Mia Morrissey is an Australian actress, model, and singer.

==Early life==
Morrissey is the daughter of talent agents Mark and Lizzy Morrissey. She was brought up in Sydney and aspired to become an actress from five years old.

==Career==
In 2012, Morrissey appeared in the Damien Power short film Bat Eyes which was shown at the Venice Film Festival.

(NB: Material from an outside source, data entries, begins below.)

import Mathlib
import HarnessLib
import Summits.ResolutionOfSingularities.ResolutionOfSingularities.Theorems.WildQuotientsWildQuotientResolutionS1aCuspResidualOChart
import Summits.ResolutionOfSingularities.ResolutionOfSingularities.Theorems.WildQuotientsWildQuotientResolutionS1aResidualPointTransport

/-!
# S1a — R4c cusp COVER obligation (C1) at `O`, SCHEME FORM: the residual points of the producer chart `O′₀₁ = [N(x₁)]` lie in the member open `U_O = D(b_O)`

[OURS · L1 W4.5c · leafhand-res-wildquotients-7 g1] — NOT statements of the manuscript; counted 0; AI-level work, weaker than expert review. Crux
stmt-ResolutionOfSingularities-17941 `CyclicQuotientFourfolds`, line `s1a-logminvertex` v13 (`stub_reachLowerInFX`), R4c `cusp_killsIn_two` (crux-dir skeleton v2,
`Lines/s1a_logminvertex-R4c-PROGRESS-v2.md` COVER obligation 1 at `O`; hand-7 g0 repair census item (a)/(C1) at `O`).

★ `cuspO_mem_basicOpen_of_residual` — in the setting of ✓`exists_cuspO_memberChart_rel_xi` (producer chart `W` of the level-1 root over `W_O` with cover
element `N(x₁)^{n₁}`, pinned chart iso `E : Γ(V, W) ≃ (R_c)₀`), let `b ∈ Γ(V, W)` have the chart value exported by that lemma
(`E b = ((N_R(u₂′)·N_R(ĥ))^{dbar})/1 · (1/c)^{3p+3p}`). Then every point `v ∈ W` at which BOTH residual sections `u₀′^{n₀}/c`, `t̂ⁿ/c` vanish lies in `D(b)`:
the residual set `R₀₁` of the COVER obligation is inside the member open `U_O`. Assembly of ✓`KillCert.QhSym.cuspO_bHat_not_mem_of_residualSections` (ring side,
p820215) and ✓`BlowupCharts.mem_basicOpen_of_forall_isPrime` (point ↦ prime of `R_c`, degree-0 lying over) with the free model ✓`FreeModel.exists_chartFreeModelEquiv`;
`q ≠ 0` comes for free from the existence of a prime of `R_c`.
-/

set_option linter.dupNamespace false

noncomputable section

open CategoryTheory AlgebraicGeometry TopologicalSpace Opposite MvPolynomial
open Literature.AlgebraicGeometry.Resolution
open scoped LaurentPolynomial
open Summit.ResolutionOfSingularities.ResolutionOfSingularities.Theorems.WildQuotientResolution.S1
open Summit.ResolutionOfSingularities.ResolutionOfSingularities.Theorems.WildQuotientResolution.S1.CoarseChart
open Summit.ResolutionOfSingularities.ResolutionOfSingularities.Theorems.WildQuotientResolution.S1.ProducerStep
open Summit.ResolutionOfSingularities.ResolutionOfSingularities.Theorems.WildQuotientResolution.S1.ReesBigrading
open Summit.ResolutionOfSingularities.ResolutionOfSingularities.Theorems.WildQuotientResolution.S1.NodeTransport
open Summit.ResolutionOfSingularities.ResolutionOfSingularities.Theorems.WildQuotientResolution.S1.CobordantTransport
open Summit.ResolutionOfSingularities.ResolutionOfSingularities.Theorems.WildQuotientResolution.S1.NodeAway
open Summit.ResolutionOfSingularities.ResolutionOfSingularities.Theorems.WildQuotientResolution.S1.CentreAway
open Summit.ResolutionOfSingularities.ResolutionOfSingularities.Theorems.WildQuotientResolution.S1.BlowupCharts
open Summit.ResolutionOfSingularities.ResolutionOfSingularities.Theorems.WildQuotientResolution.S1.KillCert
open Summit.ResolutionOfSingularities.ResolutionOfSingularities.Theorems.WildQuotientResolution.S1.FreeModel
open Summit.ResolutionOfSingularities.ResolutionOfSingularities.Theorems.WildQuotientResolution.S1.GameFrame.GModel

namespace Summit.ResolutionOfSingularities.ResolutionOfSingularities.Theorems.WildQuotientResolution.S1.KillCert.QhSym

variable {k : Type} [Field k] (σ : (MvPolynomial (Fin 4) k) ≃+* (MvPolynomial (Fin 4) k)) (hC : ∀ a : k, σ (C a) = C a)
  (h0 : σ (X 0) = X 0) (h1 : σ (X 1) = X 1 + X 0) (h2 : σ (X 2) = X 2 + X 0) (h3 : σ (X 3) = X 3 + (X 2 ^ 2 - X 1 ^ 3))
  (hh : (MvPolynomial (Fin 4) k)) (hσh : σ hh = hh)
  {p : ℕ} (hp : 0 < p) (hσpL : ∀ y : (Localization.Away hh), (⇑(sigmaAway σ hσh))^[p] y = y)
  (hσJ : ∀ n : ℕ, ((weightedFiltration (fun i => algebraMap (MvPolynomial (Fin 4) k) (Localization.Away hh) (X ((![0, 1, 2] : Fin 3 → Fin 4) i))) (![9, 2, 3] : Fin 3 → ℕ)).ideal n).map ((sigmaAway σ hσh) : (Localization.Away hh) →+* (Localization.Away hh)) ≤ (weightedFiltration (fun i => algebraMap (MvPolynomial (Fin 4) k) (Localization.Away hh) (X ((![0, 1, 2] : Fin 3 → Fin 4) i))) (![9, 2, 3] : Fin 3 → ℕ)).ideal n)
  (ht : algebraMap (MvPolynomial (Fin 4) k) (Localization.Away hh) (X 2 ^ 2 - X 1 ^ 3) ∈ (weightedFiltration (fun i => algebraMap (MvPolynomial (Fin 4) k) (Localization.Away hh) (X ((![0, 1, 2] : Fin 3 → Fin 4) i))) (![9, 2, 3] : Fin 3 → ℕ)).ideal 6)
  {mg : ℕ} (mo : Fin mg → ℕ) (𝒜 : (Π j : Fin mg, ZMod (mo j)) → AddSubgroup (Localization.Away hh)) [GradedRing 𝒜]
  (hf : ∀ i, (fun i => algebraMap (MvPolynomial (Fin 4) k) (Localization.Away hh) (X ((![0, 1, 2] : Fin 3 → Fin 4) i))) i ∈ 𝒜 ((fun _ => (0 : Π j : Fin mg, ZMod (mo j))) i))
  {dbar : ℕ} (y : ↥(𝒜 0)) (hy : y ∈ (traceFiltration 𝒜 (fun i => algebraMap (MvPolynomial (Fin 4) k) (Localization.Away hh) (X ((![0, 1, 2] : Fin 3 → Fin 4) i))) (![9, 2, 3] : Fin 3 → ℕ)).ideal dbar) (hσy : (sigmaAway σ hσh) (y : (Localization.Away hh)) = y)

Morrissey appeared as a singer in 2014, when she competed on season three of The Voice Australia. She also appeared in the Australian children’s television series In Your Dreams as Lucy Bryson.

In 2019, she joined long-running soap opera Home and Away as Jade Lennox. She left the show in 2020.

In 2023, she played Laura Cunning ham in Totally Completely Fine alongside Thomasin McKenzie. She also played Nadiyah in Tasmania-set comedy crime drama Deadloch.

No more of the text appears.